Nous voyons donc bien que ton assertion selon laquelle le mot "catholique" (qui vient du grec "καθολικὴν" et signifie "universel") aurait été adjoint par les Catholiques à l'Église fondée par Notre-Seigneur Jésus-Christ, est parfaitement fausse !


Mais ce n'est pas tout :

Je pense également que les Orthodoxes (peut-être me confirmeras-tu ou m'infirmeras-tu ?...) croient, comme nous, que l'Église fondée par Notre-Seigneur Jésus-Christ est nécessairement Une (seule et unique).
Or, pour qu'elle ne soit effectivement qu'Une, il est nécessaire qu'elle ne possède sur terre (hormis son divin Chef qui est, depuis l'Ascension, au ciel, et est la véritable Tête de Son Corps mystique qui est l'Église) qu'un seul chef, Vicaire de Notre-Seigneur Jésus-Christ : un seul Pape pour développer explicitement si besoin et d'une manière homogène et harmonieuse la doctrine contenue implicitement dans la Révélation originelle faite par Notre-Seigneur Jésus-Christ Lui-même. Il est donc nécessaire qu'elle soit "monocéphale", si je puis m'exprimer ainsi. Or, les Églises dites orthodoxes (grecque, de Constantinople, d'Alexandrie, d'Antioche, de Jérusalem, de Géorgie ou russe, de Chypre, etc.) sont toutes autocéphales.
Il s'ensuit que ce qu'on appelle l'Église orthodoxe, n'est donc pas Une mais multiple puisque "polycéphale"et de ce fait, elle n'existe pas en tant que telle mais il n'existe que plusieurs Églises dites orthodoxes.

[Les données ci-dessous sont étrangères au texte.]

import Mathlib
import Literature.Analysis.FluidPDE.Tao2016AveragedNS.SelfSimilarCascadeBlowup
import Literature.Analysis.FluidPDE.Tao2016AveragedNS.BoundedEternalSolutions
import HarnessLib

/-!
# DSS waves ARE the shift-periodic admissible eternal solutions — the dictionary converse of `dssEmbed`,
  and the classification stub `stub_eternalIsDSS` of K2(1) `TaoLadderRungTwoBreak.BlowupRigidityOne`
  (stmt-NavierStokesRegularity-20206) REDUCED TO A PERIODIC-COMPANION PROPERTY

MODEL lattice ODEs only (Tao 2016 §4 (4.8) written in the self-similar log-time variables of §6.4, the
cell vocabulary `IsEternal` / `IsDSSWave` / `EternalSurvivingFwd` / `Surviving` of
`RenormalisedCascadeWaves`); nothing in this file is a statement about the Navier–Stokes equations,
and NO item is closed by it (`--supports stmt-NavierStokesRegularity-20206`). Route-independent
(general `m`; `m = 4` in the stub-shaped corollary). DEF-FREE: the profile family read off a
shift-periodic solution is the explicit lambda `fun r x => W r (x + r T)`, the shape permutation is
Mathlib's `finRotate q`.

The tree has the embedding direction (`IsDSSWave.isEternal_dssEmbed`, `uniformBound_dssEmbed`,
`eternalSurvivingFwd_dssEmbed`: an admissible DSS wave with a surviving delay, read shell-wise, is a
uniformly bounded admissible eternal solution surviving forward, and it is SHIFT-PERIODIC:
`W_{n+|π|}(σ) = W_n(σ - |π| T)`). This file proves the converse:

* `shiftPeriodic_iterate`, `shiftPeriodic_reduce` — bookkeeping of the period relation
  `W (n + q) σ = W n (σ - q T)`;
* `isDSSWave_of_shiftPeriodic` — **an admissible eternal solution that is shift-periodic with period
  `q ≥ 1` and delay `T > 0` IS an admissible DSS wave** of period `q`, shape permutation `finRotate q`,
  delay `T`, profile family `Φ_r(x) = W_r(x + rT)` (profile system from the lattice law by translation;
  integrable summed mass from the action clause; forward energy bound from the `bdd` clause);
* `exists_ne_zero_of_eternalSurvivingFwd`, `profile_ne_zero_of_shiftPeriodic` — a forward-surviving
  solution is non-trivial, and non-triviality descends to the `q` profiles;
* `survivingDSSWave_of_shiftPeriodic` — packaged: shift-periodic admissible eternal + `Surviving 1 ε₀ T`
  + forward survival ⇒ the CONCLUSION of `stub_eternalIsDSS` / of the crux (a non-trivial (S₁)-surviving
  admissible DSS wave of the table);
* `stub_eternalIsDSS_of_periodicCompanions` — **the REGISTERED STUB SIGNATURE of `stub_eternalIsDSS`
  (skeleton `9d85f4d387c689cd`) VERBATIM** from the PERIODIC-COMPANION PROPERTY: below a threshold, every
  `E₂(R)` table carrying a forward-surviving admissible eternal solution carries a SHIFT-PERIODIC one with a
  sub-unitary (S₁)-surviving delay. This is the honest content of «classification»: asymptotic
  shift-periodicity (rigidity) of surviving eternal solutions of the renormalised lattice.

HONEST LABEL: dictionary + reduction only; the periodic-companion property (= the classification) is OPEN
and research-level (non-DSS renormalised attractors are printed for shell models, arXiv:2501.07377,
arXiv:1201.1631); `stub_eternalFromBlowup` untouched; no stub, crux or summit is proved; rung 0.
-/

noncomputable section

-- the summit and its single sub-problem share the name (CONVENTIONS §1)
set_option linter.dupNamespace false

open Set Filter Topology MeasureTheory

namespace Summit.NavierStokesRegularity.NavierStokesRegularity.Theorems

namespace BlowupRigidityOne

open Literature.Analysis.FluidPDE Literature.Analysis.FluidPDE.TaoCascade

variable {m : ℕ}

/-- Iterating the period relation: `W (n + k q) σ = W n (σ - k q T)` for every `k ∈ ℕ`.
[cite: Tao2016AveragedNS, §4 Lemma 4.1 (4.8) in self-similar variables; cell vocabulary (shift-periodicity of a lattice solution)] -/
theorem shiftPeriodic_iterate {W : ℤ → ℝ → Em m} {q : ℕ} {T : ℝ}
    (hper : ∀ (n : ℤ) (σ : ℝ), W (n + q) σ = W n (σ - q * T)) :
    ∀ (k : ℕ) (n : ℤ) (σ : ℝ), W (n + (k : ℤ) * (q : ℤ)) σ = W n (σ - (k : ℝ) * (q : ℝ) * T) := by
  intro k
  induction k with
  | zero => intro n σ; simp
  | succ k ih =>
    intro n σ
    have e1 : n + ((k + 1 : ℕ) : ℤ) * (q : ℤ) = (n + (k : ℤ) * (q : ℤ)) + q := by push_cast; ring
    have e2 : σ - ((k + 1 : ℕ) : ℝ) * (q : ℝ) * T = σ - (q : ℝ) * T - (k : ℝ) * (q : ℝ) * T := by
      push_cast; ring
    rw [e1, hper, ih, e2]

/-- Reduction of a natural shell index to its residue: `W n σ = W (n % q) (σ - (n / q) q T)`.
[cite: Tao2016AveragedNS, §4 Lemma 4.1 (4.8) in self-similar variables; cell vocabulary] -/
theorem shiftPeriodic_reduce {W : ℤ → ℝ → Em m} {q : ℕ} {T : ℝ}
    (hper : ∀ (n : ℤ) (σ : ℝ), W (n + q) σ = W n (σ - q * T)) (n : ℕ) (σ : ℝ) :
    W (n : ℤ) σ = W ((n % q : ℕ) : ℤ) (σ - ((n / q : ℕ) : ℝ) * (q : ℝ) * T) := by
  have e : (n : ℤ) = ((n % q : ℕ) : ℤ) + ((n / q : ℕ) : ℤ) * (q : ℤ) := by
    have h : n % q + n / q * q = n := by rw [Nat.mul_comm]; exact Nat.mod_add_div n q
    exact_mod_cast h.symm
  rw [e, shiftPeriodic_iterate hper]

/-- **THE DICTIONARY CONVERSE OF `dssEmbed`: a shift-periodic admissible eternal solution is an admissible
DSS wave.** If `W` is an admissible eternal solution of the renormalised lattice of `α` at ratio `1+ε₀`
(`IsEternal`) with `W_{n+q}(σ) = W_n(σ - qT)` for all `n, σ` (`q = p+1 ≥ 1`, `T > 0`), then the profile
family `Φ_r(x) = W_r(x + rT)`, `r ∈ Fin q`, with the cyclic shape permutation `finRotate q` and delay `T`,
is an admissible DSS wave of `α` (`IsDSSWave ε₀ α (finRotate q) T Φ`): the profile system is the lattice
law translated by `rT` (the wrap-around terms `r = 0` / `r = q-1` are exactly the period relation), the
summed mass is integrable by the action clause, and the renormalised energy is bounded forward by the
`bdd` clause of the `q` base shells.
[cite: Tao2016AveragedNS, §4 Lemma 4.1 (iii) (4.8) written in self-similar variables (the DSS ansatz `X_n = Λ^{-n} e^{s} Φ_{r(n)}(s - nT)`), §6.4; cell vocabulary (`IsEternal`, `IsDSSWave`)] -/
theorem isDSSWave_of_shiftPeriodic {ε₀ T : ℝ} {α : Fin m → Fin m → Fin m → ℤ × ℤ × ℤ → ℝ}
    {W : ℤ → ℝ → Em m} (hW : IsEternal ε₀ α W) {p : ℕ} (hT : 0 < T)
    (hper : ∀ (n : ℤ) (σ : ℝ), W (n + ((p + 1 : ℕ) : ℤ)) σ = W n (σ - ((p + 1 : ℕ) : ℝ) * T)) :
    IsDSSWave ε₀ α (finRotate (p + 1)) T
      (fun (r : Fin (p + 1)) (x : ℝ) => W (r.val : ℤ) (x + (r.val : ℝ) * T)) := by
  refine ⟨hT, ?_, ?_, ?_⟩
  · -- the profile system = the lattice law of shell `r` translated by `rT`
    intro r x
    -- the shell ahead: profile `finRotate r` at phase `x - T` is shell `r+1` at log-time `x + rT`
    have efwd : W (((finRotate (p + 1)) r).val : ℤ) (x - T + (((finRotate (p + 1)) r).val : ℝ) * T)
        = W ((r.val : ℤ) + 1) (x + (r.val : ℝ) * T) := by
      by_cases hr : r = Fin.last p
      · subst hr
        rw [finRotate_last]
        have h := hper 0 (x + (p : ℝ) * T)
        have e1 : x + (p : ℝ) * T - ((p + 1 : ℕ) : ℝ) * T = x - T + ((0 : Fin (p + 1)).val : ℝ) * T := by
          simp only [Fin.val_zero, Nat.cast_add, Nat.cast_one, CharP.cast_eq_zero]; ring
        have e2 : (0 : ℤ) + ((p + 1 : ℕ) : ℤ) = ((Fin.last p).val : ℤ) + 1 := by
          simp only [Fin.val_last]; push_cast; ring
        rw [e1, e2] at h
        simpa only [Fin.val_last, Fin.val_zero, CharP.cast_eq_zero] using h.symm
      · rw [coe_finRotate_of_ne_last hr]
        push_cast
        ring_nf
    -- the shell behind: profile `finRotate⁻¹ r` at phase `x + T` is shell `r-1` at log-time `x + rT`
    have ebwd : W (((finRotate (p + 1)).symm r).val : ℤ) (x + T + (((finRotate (p + 1)).symm r).val : ℝ) * T)
        = W ((r.val : ℤ) - 1) (x + (r.val : ℝ) * T) := by
      by_cases hr : r = 0
      · subst hr
        have hs : (finRotate (p + 1)).symm 0 = Fin.last p := by
          rw [Equiv.symm_apply_eq]; exact (finRotate_last).symm
        rw [hs]
        have h := hper (-1) (x + ((p + 1 : ℕ) : ℝ) * T)
        have e1 : (-1 : ℤ) + ((p + 1 : ℕ) : ℤ) = ((Fin.last p).val : ℤ) := by
          simp only [Fin.val_last]; push_cast; ring
        have e2 : x + ((p + 1 : ℕ) : ℝ) * T - ((p + 1 : ℕ) : ℝ) * T = x + ((0 : Fin (p + 1)).val : ℝ) * T := by
          simp only [Fin.val_zero, CharP.cast_eq_zero]; ring
        have e3 : x + ((p + 1 : ℕ) : ℝ) * T = x + T + ((Fin.last p).val : ℝ) * T := by
          simp only [Fin.val_last]; push_cast; ring
        rw [e1, e2, e3] at h
        simpa only [Fin.val_zero, CharP.cast_eq_zero, zero_sub] using h
      · rw [coe_finRotate_symm_of_ne_zero hr]
        obtain ⟨k, hk⟩ := Nat.exists_eq_succ_of_ne_zero (Fin.val_ne_zero_iff.2 hr)
        rw [hk, Nat.succ_sub_one]
        push_cast
        ring_nf
    have hlaw := (hW.law (r.val : ℤ) (x + (r.val : ℝ) * T)).comp_add_const x ((r.val : ℝ) * T)
    simp only []
    rw [efwd, ebwd]
    exact hlaw
  · -- integrable summed mass: a finite sum of translates of the integrable shell norms
    obtain ⟨M, hM⟩ := hW.action
    show Integrable (fun x => ∑ r : Fin (p + 1), ‖W (r.val : ℤ) (x + (r.val : ℝ) * T)‖)
    refine integrable_finsetSum _ fun r _ => ?_
    exact (hM (r.val : ℤ)).1.comp_add_right ((r.val : ℝ) * T)
  · -- forward bound of the renormalised summed energy from the `bdd` clause of the base shells
    choose σ₀ P hP using hW.bdd
    refine ⟨∑ r : Fin (p + 1), |σ₀ (r.val : ℤ) - (r.val : ℝ) * T|,
      ∑ r : Fin (p + 1), Real.exp (-(2 * ((r.val : ℝ) * T))) * |P (r.val : ℤ)|, fun x hx => ?_⟩
    show Real.exp (2 * 1 * x) * ∑ r : Fin (p + 1), ‖W (r.val : ℤ) (x + (r.val : ℝ) * T)‖ ^ 2 ≤ _
    rw [Finset.mul_sum]
    refine Finset.sum_le_sum fun r _ => ?_
    have hx' : σ₀ (r.val : ℤ) ≤ x + (r.val : ℝ) * T := by
      have h1 : |σ₀ (r.val : ℤ) - (r.val : ℝ) * T| ≤ ∑ r' : Fin (p + 1), |σ₀ (r'.val : ℤ) - (r'.val : ℝ) * T| :=
        Finset.single_le_sum (f := fun r' : Fin (p + 1) => |σ₀ (r'.val : ℤ) - (r'.val : ℝ) * T|)
          (fun _ _ => abs_nonneg _) (Finset.mem_univ r)
      have h2 := le_abs_self (σ₀ (r.val : ℤ) - (r.val : ℝ) * T)
      linarith
    have hb := hP (r.val : ℤ) (x + (r.val : ℝ) * T) hx'
    have hexp : Real.exp (2 * 1 * x) = Real.exp (-(2 * ((r.val : ℝ) * T))) * Real.exp (2 * (x + (r.val : ℝ) * T)) := by
      rw [← Real.exp_add]; ring_nf
    rw [hexp, mul_assoc]
    exact mul_le_mul_of_nonneg_left (hb.trans (le_abs_self _)) (Real.exp_pos _).le

/-- A forward-surviving solution is non-trivial: some shell is non-zero at some log-time.
[cite: Tao2016AveragedNS, §4, §6.4; cell vocabulary (`EternalSurvivingFwd`)] -/
theorem exists_ne_zero_of_eternalSurvivingFwd {a ε₀ : ℝ} {W : ℤ → ℝ → Em m}
    (hS : EternalSurvivingFwd a ε₀ W) : ∃ (n : ℕ) (σ : ℝ), W (n : ℤ) σ ≠ 0 := by
  obtain ⟨c, hc, H⟩ := hS
  obtain ⟨n, -, σ, -, hle⟩ := H 0
  refine ⟨n, σ, fun h0 => ?_⟩
  rw [h0, norm_zero] at hle
  have : c ≤ 0 := by simpa using hle
  linarith

/-- Non-triviality descends to the profiles of a shift-periodic solution: if some shell is non-zero
somewhere, some profile `Φ_r(x) = W_r(x + rT)`, `r ∈ Fin q`, is non-zero somewhere.
[cite: Tao2016AveragedNS, §4 Lemma 4.1 (4.8) in self-similar variables; cell vocabulary] -/
theorem profile_ne_zero_of_shiftPeriodic {W : ℤ → ℝ → Em m} {p : ℕ} {T : ℝ}
    (hper : ∀ (n : ℤ) (σ : ℝ), W (n + ((p + 1 : ℕ) : ℤ)) σ = W n (σ - ((p + 1 : ℕ) : ℝ) * T))
    {n : ℕ} {σ : ℝ} (hne : W (n : ℤ) σ ≠ 0) :
    ∃ (r : Fin (p + 1)) (x : ℝ),
      (fun (r : Fin (p + 1)) (x : ℝ) => W (r.val : ℤ) (x + (r.val : ℝ) * T)) r x ≠ 0 := by
  refine ⟨⟨n % (p + 1), Nat.mod_lt _ (Nat.succ_pos p)⟩,
    σ - ((n / (p + 1) : ℕ) : ℝ) * ((p + 1 : ℕ) : ℝ) * T - ((n % (p + 1) : ℕ) : ℝ) * T, ?_⟩
  simp only []
  rw [shiftPeriodic_reduce hper n σ] at hne
  have e : σ - ((n / (p + 1) : ℕ) : ℝ) * ((p + 1 : ℕ) : ℝ) * T - ((n % (p + 1) : ℕ) : ℝ) * T
      + ((n % (p + 1) : ℕ) : ℝ) * T = σ - ((n / (p + 1) : ℕ) : ℝ) * ((p + 1 : ℕ) : ℝ) * T := by ring
  rw [e]
  exact hne

/-- **PACKAGED: a shift-periodic admissible eternal solution with a sub-unitary (S₁)-surviving delay that
survives forward IS (read profile-wise) a non-trivial (S₁)-surviving admissible DSS wave** — the conclusion
of the crux K2(1) / of `stub_eternalIsDSS`, for a general table `α` (any `m`).
[cite: Tao2016AveragedNS, §4 Lemma 4.1 (iii) (4.8), §6.4; cell vocabulary (`IsEternal`, `IsDSSWave`, `Surviving`, `EternalSurvivingFwd`)] -/
theorem survivingDSSWave_of_shiftPeriodic {ε₀ T a : ℝ} {α : Fin m → Fin m → Fin m → ℤ × ℤ × ℤ → ℝ}
    {W : ℤ → ℝ → Em m} (hW : IsEternal ε₀ α W) {q : ℕ} (hq : 0 < q) (hT : 0 < T)
    (hper : ∀ (n : ℤ) (σ : ℝ), W (n + q) σ = W n (σ - q * T))
    (hμ : Surviving 1 ε₀ T) (hS : EternalSurvivingFwd a ε₀ W) :
    ∃ (q : ℕ) (π : Equiv.Perm (Fin q)) (T : ℝ) (Φ : Fin q → ℝ → Em m),
      IsDSSWave ε₀ α π T Φ ∧ Surviving 1 ε₀ T ∧ ∃ r x, Φ r x ≠ 0 := by
  obtain ⟨p, rfl⟩ := Nat.exists_eq_succ_of_ne_zero hq.ne'
  obtain ⟨n, σ, hne⟩ := exists_ne_zero_of_eternalSurvivingFwd hS
  exact ⟨p + 1, finRotate (p + 1), T, fun r x => W (r.val : ℤ) (x + (r.val : ℝ) * T),
    isDSSWave_of_shiftPeriodic hW hT hper, hμ, profile_ne_zero_of_shiftPeriodic hper hne⟩

/-- **THE REGISTERED STUB `stub_eternalIsDSS` (skeleton `9d85f4d387c689cd` of item 20206) MODULO THE
PERIODIC-COMPANION PROPERTY.** If below a threshold `ε_s(R)` every table `α ∈ E₂(R)` that carries a
forward-(S₁)-surviving admissible eternal solution also carries a SHIFT-PERIODIC admissible eternal solution
(`W_{n+q}(σ) = W_n(σ - qT)`, `q ≥ 1`, `T > 0`) with an (S₁)-surviving sub-unitary delay
(`Surviving 1 ε₀ T`) that survives forward, then the signature of `stub_eternalIsDSS` holds verbatim:
such a table carries a non-trivial (S₁)-surviving admissible DSS wave. (The converse embedding is the
tree's `IsDSSWave.isEternal_dssEmbed` / `eternalSurvivingFwd_dssEmbed`.)
[cite: Tao2016AveragedNS, §4 Thm. 4.2 (statement shape), Lemma 4.1 (4.8), §6.4; cell vocabulary (`InTableClass`, `IsEternal`, `EternalSurvivingFwd`, `IsDSSWave`, `Surviving`)] -/
theorem stub_eternalIsDSS_of_periodicCompanions
    (H : ∀ R : ℝ, 1 ≤ R → ∃ εs : ℝ, 0 < εs ∧ ∀ ε₀ : ℝ, 0 < ε₀ → ε₀ ≤ εs →
      ∀ α : (Fin 4 → Fin 4 → Fin 4 → ℤ × ℤ × ℤ → ℝ), InTableClass R α →
        (∃ W : ℤ → ℝ → Em 4, IsEternal ε₀ α W ∧ EternalSurvivingFwd 1 ε₀ W) →
        ∃ (W : ℤ → ℝ → Em 4) (q : ℕ) (T : ℝ), 0 < q ∧ 0 < T ∧ Surviving 1 ε₀ T ∧
          IsEternal ε₀ α W ∧ (∀ (n : ℤ) (σ : ℝ), W (n + q) σ = W n (σ - q * T)) ∧
          EternalSurvivingFwd 1 ε₀ W) :
    ∀ R : ℝ, 1 ≤ R → ∃ εs : ℝ, 0 < εs ∧ ∀ ε₀ : ℝ, 0 < ε₀ → ε₀ ≤ εs →
      ∀ α : (Fin 4 → Fin 4 → Fin 4 → ℤ × ℤ × ℤ → ℝ),
        Literature.Analysis.FluidPDE.TaoCascade.InTableClass R α →
        (∃ W : ℤ → ℝ → Literature.Analysis.FluidPDE.TaoCascade.Em 4,
          Literature.Analysis.FluidPDE.TaoCascade.IsEternal ε₀ α W ∧
          Literature.Analysis.FluidPDE.TaoCascade.EternalSurvivingFwd 1 ε₀ W) →
        ∃ (q : ℕ) (π : Equiv.Perm (Fin q)) (T : ℝ)
          (Φ : Fin q → ℝ → Literature.Analysis.FluidPDE.TaoCascade.Em 4),
          Literature.Analysis.FluidPDE.TaoCascade.IsDSSWave ε₀ α π T Φ ∧
          Literature.Analysis.FluidPDE.TaoCascade.Surviving 1 ε₀ T ∧ ∃ r x, Φ r x ≠ 0 := by
  intro R hR
  obtain ⟨εs, hεs, hH⟩ := H R hR
  refine ⟨εs, hεs, fun ε₀ hε hεle α hα hex => ?_⟩
  obtain ⟨W, q, T, hq, hT, hμ, hW, hper, hS⟩ := hH ε₀ hε hεle α hα hex
  exact survivingDSSWave_of_shiftPeriodic hW hq hT hper hμ hS

end BlowupRigidityOne

end Summit.NavierStokesRegularity.NavierStokesRegularity.Theorems

end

Par ailleurs, comme on le voit dans plusieurs endroits des Évangiles, notamment en St Jean, XX, 4 à 6 et 8 (St Jean s'efface devant St Pierre), tous les Apôtres ont toujours reconnu la primauté de Pierre à qui (et à lui seul) Jésus à dit "tu es Pierre et sur cette pierre je bâtirai mon Église [...] je te donnerai les clés du royaume des cieux ; et tout ce que tu lieras sur la terre sera aussi lié dans les cieux et tout ce que tu délieras sur la terre sera aussi délié dans les cieux" (St Matt., XVI, 18-19) ; "Pais mes agneaux ; Pais mes agneaux ; Pais mes brebis" (Ses brebis : les mères de Ses agneaux, c'est-à-dire les Évêques, tous les autres Évêques – St Jean, XXI, 15 à 17).
C'est pourquoi, dans l'Église on a toujours cru à l'infaillibilité (dans l'enseignement de la doctrine religieuse et de la morale) de Pierre et de ses successeurs les véritables Papes et qui n'y croit pas est dans l'hérésie.
Or, ceux qui se disent "orthodoxes" n'y croient pas !
Ils ne sont donc pas, en réalité, "orthodoxes" mais hétérodoxes malgré le nom qu'ils se donnent, hétérodoxes, c'est-à-dire dans l'hérésie...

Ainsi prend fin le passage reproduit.